# PROBLEM DETAILS
Among the lines below, copy exactly those from the one with "obtain ⟨l, hL0, hl⟩" through the one with "have h' : ((Z", counting both ends.
INPUT MATERIAL: Begin
import Literature.NumberTheory.Irrationality.PAdicZetaValues.Basic
import Mathlib.NumberTheory.Padics.PadicNumbers
import Mathlib.Order.Filter.AtTopBot.Basic
import HarnessLib

/-!
# The elementary `p`-adic irrationality criterion for integer linear forms (Lai 2025, Lemma 2.1) — PROVED

Topic `Literature/NumberTheory/Irrationality/PAdicZetaValues`. PROOF FILE (sorry-free theorems only; no definition, no
named fact; net debt 0): the criterion through which the records of `Records.lean` for single primes are obtained
([Lai2025TwoAdicZeta, Lemma 2.1], restated as [LaiLupuSprang2025, Lemma 2.1]: "We first state an elementary irrationality
criterion in the following, which is sufficient to prove Theorem 1.1").

[LaiLupuSprang2025, Lemma 2.1 ([Lai2025])], verbatim: "Let `ξ₀, ξ₁, …, ξ_s ∈ ℚ_p` and
`L_n(X₀, X₁, …, X_s) := l_{0,n} X₀ + l_{1,n} X₁ + ⋯ + l_{s,n} X_s ∈ ℤ[X₀, X₁, …, X_s]` be a sequence of linear forms.
Assume that there is an unbounded subset `I ⊆ ℕ` such that: (1) `max_{0 ≤ i ≤ s} |l_{i,n}| · |L_n(ξ₀, ξ₁, …, ξ_s)|_p → 0`
as `n ∈ I` and `n → ∞`, (2) `L_n(ξ₀, ξ₁, …, ξ_s) ≠ 0` for all `n ∈ I`. Then, at least one of `ξ₀, ξ₁, …, ξ_s` is
irrational."

PROOF (the classical one, here in full): if all `ξ_i = q_i ∈ ℚ`, let `D` be the product of the denominators and
`z_i = D q_i ∈ ℤ`; then `Z_n := D · L_n(ξ) = Σ_i l_{i,n} z_i` is a NONZERO INTEGER, so `|Z_n|_p ≥ 1/|Z_n|`
(`p^{v_p(Z)} ∣ Z`), while `|Z_n| ≤ Σ_i |l_{i,n}| |z_i| ≤ max_i |l_{i,n}| · Σ_i |z_i|` and `|L_n(ξ)|_p ≥ |Z_n|_p`
(`|D|_p ≤ 1`); hence `max_i |l_{i,n}| · |L_n(ξ)|_p ≥ 1/Σ_i |z_i| > 0` for every `n ∈ I`, contradicting (1).

## Contents
* `one_div_abs_le_norm_intCast` — `1/|Z| ≤ |Z|_p` for a nonzero integer `Z` (product-formula inequality);
* `exists_isIrrational_of_linearForms` — the `ε`-form of the criterion over any finite index type: if for every `ε > 0`
  some integer linear form `L` has `L(ξ) ≠ 0` and `|l_i| · |L(ξ)|_p < ε` for all `i`, then some `ξ_i` is irrational;
* `lai2025_lemma21` — the criterion AS PRINTED (indices `0, …, s`, an unbounded `I ⊆ ℕ`, `max_i |l_{i,n}|`, limit along
  `n ∈ I`).
-/

noncomputable section

open Filter Finset
open scoped Topology

namespace Literature.NumberTheory.Irrationality.PAdicZetaValues

variable (p : ℕ) [Fact p.Prime]

/-- `1/|Z| ≤ |Z|_p` for a nonzero integer `Z`: `|Z|_p = p^{−v_p(Z)}` and `p^{v_p(Z)} ∣ Z`, so `p^{v_p(Z)} ≤ |Z|` (the
inequality behind every irrationality criterion: "a nonzero integer cannot be small at all places").
[cite: Calegari2005, Lemma 2.1 (proof: "`ad − bc ≡ 0 mod pⁿ` … `|ad − bc| ≥ pⁿ`")] -/
theorem one_div_abs_le_norm_intCast {Z : ℤ} (hZ : Z ≠ 0) : 1 / (|Z| : ℝ) ≤ ‖(Z : ℚ_[p])‖ := by
  have hp : p.Prime := Fact.out
  have hp0 : (0 : ℝ) < p := by exact_mod_cast hp.pos
  set v : ℕ := padicValInt p Z with hv
  have hdvd : (p : ℤ) ^ v ∣ |Z| := (dvd_abs _ _).mpr (padicValInt_dvd Z)
  have hle : ((p : ℤ) ^ v : ℤ) ≤ |Z| := Int.le_of_dvd (abs_pos.mpr hZ) hdvd
  have hleR : (p : ℝ) ^ v ≤ (|Z| : ℝ) := by exact_mod_cast hle
  have hnorm : ‖(Z : ℚ_[p])‖ = (p : ℝ) ^ (-(v : ℤ)) := by
    rw [show ((Z : ℚ_[p])) = ((Z : ℚ) : ℚ_[p]) by norm_cast, Padic.eq_padicNorm,
      padicNorm.eq_zpow_of_nonzero (by exact_mod_cast hZ), padicValRat.of_int]
    push_cast
    rfl
  rw [hnorm, zpow_neg, zpow_natCast, ← one_div]
  exact one_div_le_one_div_of_le (pow_pos hp0 v) hleR

/-- **The criterion, `ε`-form** (any finite index type): if for every `ε > 0` there is an integer linear form
`L = Σ_i l_i X_i` with `L(ξ) ≠ 0` and `|l_i| · |L(ξ)|_p < ε` for every `i`, then some `ξ_i ∈ ℚ_p` is irrational.
[cite: LaiLupuSprang2025, Lemma 2.1] [cite: Lai2025TwoAdicZeta, Lemma 2.1] -/
theorem exists_isIrrational_of_linearForms {ι : Type*} [Fintype ι] (ξ : ι → ℚ_[p])
    (h : ∀ ε : ℝ, 0 < ε → ∃ l : ι → ℤ, (∑ i, (l i : ℚ_[p]) * ξ i) ≠ 0 ∧
      ∀ i, (|l i| : ℝ) * ‖∑ j, (l j : ℚ_[p]) * ξ j‖ < ε) :
    ∃ i, IsIrrational p (ξ i) := by
  classical
  by_contra hall
  push Not at hall
  -- all `ξ i` are rational: `ξ i = q i`
  have hq : ∀ i, ∃ q : ℚ, (q : ℚ_[p]) = ξ i := fun i => by
    have := hall i
    rw [isIrrational_iff] at this
    push Not at this
    exact this
  choose q hq using hq
  -- common denominator `D` and integers `z i = D * q i`
  set D : ℕ := ∏ i, (q i).den with hD
  have hD0 : 0 < D := Finset.prod_pos fun i _ => (q i).den_pos
  set z : ι → ℤ := fun i => (q i).num * ∏ j ∈ univ.erase i, ((q j).den : ℤ) with hz
  have hzq : ∀ i, (z i : ℚ) = (D : ℚ) * q i := by
    intro i
    have h1 : (D : ℚ) = (q i).den * ∏ j ∈ univ.erase i, ((q j).den : ℚ) := by
      rw [hD]; push_cast
      exact (Finset.mul_prod_erase univ (fun j => ((q j).den : ℚ)) (Finset.mem_univ i)).symm
    rw [h1, hz]; push_cast
    have h2 : (q i) * ((q i).den : ℚ) = (q i).num := Rat.mul_den_eq_num (q i)
    calc ((q i).num : ℚ) * ∏ j ∈ univ.erase i, ((q j).den : ℚ)
        = (q i) * ((q i).den : ℚ) * ∏ j ∈ univ.erase i, ((q j).den : ℚ) := by rw [h2]
      _ = ((q i).den : ℚ) * (∏ j ∈ univ.erase i, ((q j).den : ℚ)) * q i := by ring
  -- the positive constant `S = Σ |z i| + 1`
  set S : ℝ := ∑ i, |(z i : ℝ)| + 1 with hS
  have hS0 : 0 < S := by
    have : (0 : ℝ) ≤ ∑ i, |(z i : ℝ)| := Finset.sum_nonneg fun i _ => by positivity
    linarith
  obtain ⟨l, hL0, hl⟩ := h (1 / S) (by positivity)
  -- `L(ξ)` is the image of the rational `Σ l_i q_i`, and `D · L(ξ)` of the integer `Z = Σ l_i z_i`
  set L : ℚ_[p] := ∑ j, (l j : ℚ_[p]) * ξ j with hLdef
  set Z : ℤ := ∑ j, l j * z j with hZ
  have hZL : (Z : ℚ_[p]) = (D : ℚ_[p]) * L := by
    have : (Z : ℚ) = (D : ℚ) * ∑ j, (l j : ℚ) * q j := by
      rw [hZ]; push_cast
      simp_rw [hzq]
      rw [Finset.mul_sum]
      refine Finset.sum_congr rfl fun j _ => by ring
    have h' : ((Z : ℚ) : ℚ_[p]) = (((D : ℚ) * ∑ j, (l j : ℚ) * q j : ℚ) : ℚ_[p]) := by rw [this]
    push_cast at h'
    rw [h', hLdef]
    simp_rw [hq]
  have hZ0 : Z ≠ 0 := by
    intro h0
    have : (D : ℚ_[p]) * L = 0 := by rw [← hZL, h0]; simp
    rcases mul_eq_zero.mp this with h1 | h1
    · exact absurd (by exact_mod_cast h1 : D = 0) hD0.ne'
    · exact hL0 h1
  -- `|Z|_p ≤ |L|_p`
  have hnormZ : ‖(Z : ℚ_[p])‖ ≤ ‖L‖ := by
    rw [hZL, norm_mul]
    calc ‖(D : ℚ_[p])‖ * ‖L‖ ≤ 1 * ‖L‖ := by
          gcongr
          have := Padic.norm_int_le_one (p := p) (D : ℤ)
          simpa using this
      _ = ‖L‖ := one_mul _
  -- `1 ≤ |Z| · |Z|_p ≤ (Σ |l_j| |z_j|) · |L|_p < (1/S) · Σ |z_j| < 1`
  have h1 : (1 : ℝ) ≤ |(Z : ℝ)| * ‖L‖ := by
    have habs : (0 : ℝ) < |(Z : ℝ)| := abs_pos.mpr (by exact_mod_cast hZ0)
    have := one_div_abs_le_norm_intCast p hZ0
    calc (1 : ℝ) = |(Z : ℝ)| * (1 / |(Z : ℝ)|) := by field_simp
      _ ≤ |(Z : ℝ)| * ‖(Z : ℚ_[p])‖ := by gcongr
      _ ≤ |(Z : ℝ)| * ‖L‖ := by gcongr
  have h2 : |(Z : ℝ)| ≤ ∑ j, |(l j : ℝ)| * |(z j : ℝ)| := by
    have hint : |Z| ≤ ∑ j, |l j| * |z j| := by
      rw [hZ]
      refine (Finset.abs_sum_le_sum_abs _ _).trans (le_of_eq ?_)
      exact Finset.sum_congr rfl fun j _ => abs_mul _ _
    have := (Int.cast_le (R := ℝ)).mpr hint
    push_cast at this
    exact this
  have h3 : (∑ j, |(l j : ℝ)| * |(z j : ℝ)|) * ‖L‖ < (1 / S) * ∑ j, |(z j : ℝ)| + (1 / S) := by
    rw [Finset.sum_mul]
    have hle : ∑ j, |(l j : ℝ)| * |(z j : ℝ)| * ‖L‖ ≤ ∑ j, (1 / S) * |(z j : ℝ)| := by
      refine Finset.sum_le_sum fun j _ => ?_
      have := (hl j).le
      calc |(l j : ℝ)| * |(z j : ℝ)| * ‖L‖ = (|(l j : ℝ)| * ‖L‖) * |(z j : ℝ)| := by ring
        _ ≤ (1 / S) * |(z j : ℝ)| := by gcongr
    rw [← Finset.mul_sum] at hle
    have : (0 : ℝ) < 1 / S := by positivity
    linarith
  have h4 : (1 / S) * ∑ j, |(z j : ℝ)| + (1 / S) = 1 := by
    rw [hS]; field_simp
  have : (1 : ℝ) < 1 := by
    calc (1 : ℝ) ≤ |(Z : ℝ)| * ‖L‖ := h1
      _ ≤ (∑ j, |(l j : ℝ)| * |(z j : ℝ)|) * ‖L‖ := by gcongr
      _ < (1 / S) * ∑ j, |(z j : ℝ)| + (1 / S) := h3
      _ = 1 := h4
  exact lt_irrefl _ this

/-- **Lai 2025, Lemma 2.1** (= [LaiLupuSprang2025, Lemma 2.1]) (PROVED): "Let `ξ₀, ξ₁, …, ξ_s ∈ ℚ_p` and
`L_n(X₀, …, X_s) := l_{0,n} X₀ + ⋯ + l_{s,n} X_s ∈ ℤ[X₀, …, X_s]` be a sequence of linear forms. Assume that there is an
unbounded subset `I ⊆ ℕ` such that: (1) `max_{0≤i≤s} |l_{i,n}| · |L_n(ξ₀, …, ξ_s)|_p → 0` as `n ∈ I` and `n → ∞`,
(2) `L_n(ξ₀, …, ξ_s) ≠ 0` for all `n ∈ I`. Then, at least one of `ξ₀, ξ₁, …, ξ_s` is irrational." (The limit along
`n ∈ I` is rendered by the filter `atTop ⊓ 𝓟 I`; the max by `Finset.sup'` over `Fin (s+1)`.)
[cite: LaiLupuSprang2025, Lemma 2.1] [cite: Lai2025TwoAdicZeta, Lemma 2.1] -/
theorem lai2025_lemma21 {s : ℕ} (ξ : Fin (s + 1) → ℚ_[p]) (l : ℕ → Fin (s + 1) → ℤ) (I : Set ℕ)
    (hI : ¬ BddAbove I)
    (h1 : Tendsto (fun n => (univ.sup' univ_nonempty fun i => (|l n i| : ℝ)) *
        ‖∑ i, (l n i : ℚ_[p]) * ξ i‖) (atTop ⊓ 𝓟 I) (𝓝 0))
    (h2 : ∀ n ∈ I, (∑ i, (l n i : ℚ_[p]) * ξ i) ≠ 0) :
    ∃ i, IsIrrational p (ξ i) := by
  refine exists_isIrrational_of_linearForms p ξ fun ε hε => ?_
  have hIinf : I.Infinite := Set.infinite_of_not_bddAbove hI
  have hfreq : ∃ᶠ n in atTop, n ∈ I := Nat.frequently_atTop_iff_infinite.mpr hIinf
  have hev : ∀ᶠ n in atTop, n ∈ I →
      (univ.sup' univ_nonempty fun i => (|l n i| : ℝ)) * ‖∑ i, (l n i : ℚ_[p]) * ξ i‖ < ε := by
    have := (h1.eventually (gt_mem_nhds hε))
    rwa [eventually_inf_principal] at this
  obtain ⟨n, hnI, hn⟩ := (hfreq.and_eventually hev).exists
  refine ⟨l n, h2 n hnI, fun i => lt_of_le_of_lt ?_ (hn hnI)⟩
  gcongr
  exact Finset.le_sup' (fun i => (|l n i| : ℝ)) (Finset.mem_univ i)

end Literature.NumberTheory.Irrationality.PAdicZetaValues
INPUT MATERIAL: End
# WRITTEN SOLUTION
  obtain ⟨l, hL0, hl⟩ := h (1 / S) (by positivity)
  -- `L(ξ)` is the image of the rational `Σ l_i q_i`, and `D · L(ξ)` of the integer `Z = Σ l_i z_i`
  set L : ℚ_[p] := ∑ j, (l j : ℚ_[p]) * ξ j with hLdef
  set Z : ℤ := ∑ j, l j * z j with hZ
  have hZL : (Z : ℚ_[p]) = (D : ℚ_[p]) * L := by
    have : (Z : ℚ) = (D : ℚ) * ∑ j, (l j : ℚ) * q j := by
      rw [hZ]; push_cast
      simp_rw [hzq]
      rw [Finset.mul_sum]
      refine Finset.sum_congr rfl fun j _ => by ring
    have h' : ((Z : ℚ) : ℚ_[p]) = (((D : ℚ) * ∑ j, (l j : ℚ) * q j : ℚ) : ℚ_[p]) := by rw [this]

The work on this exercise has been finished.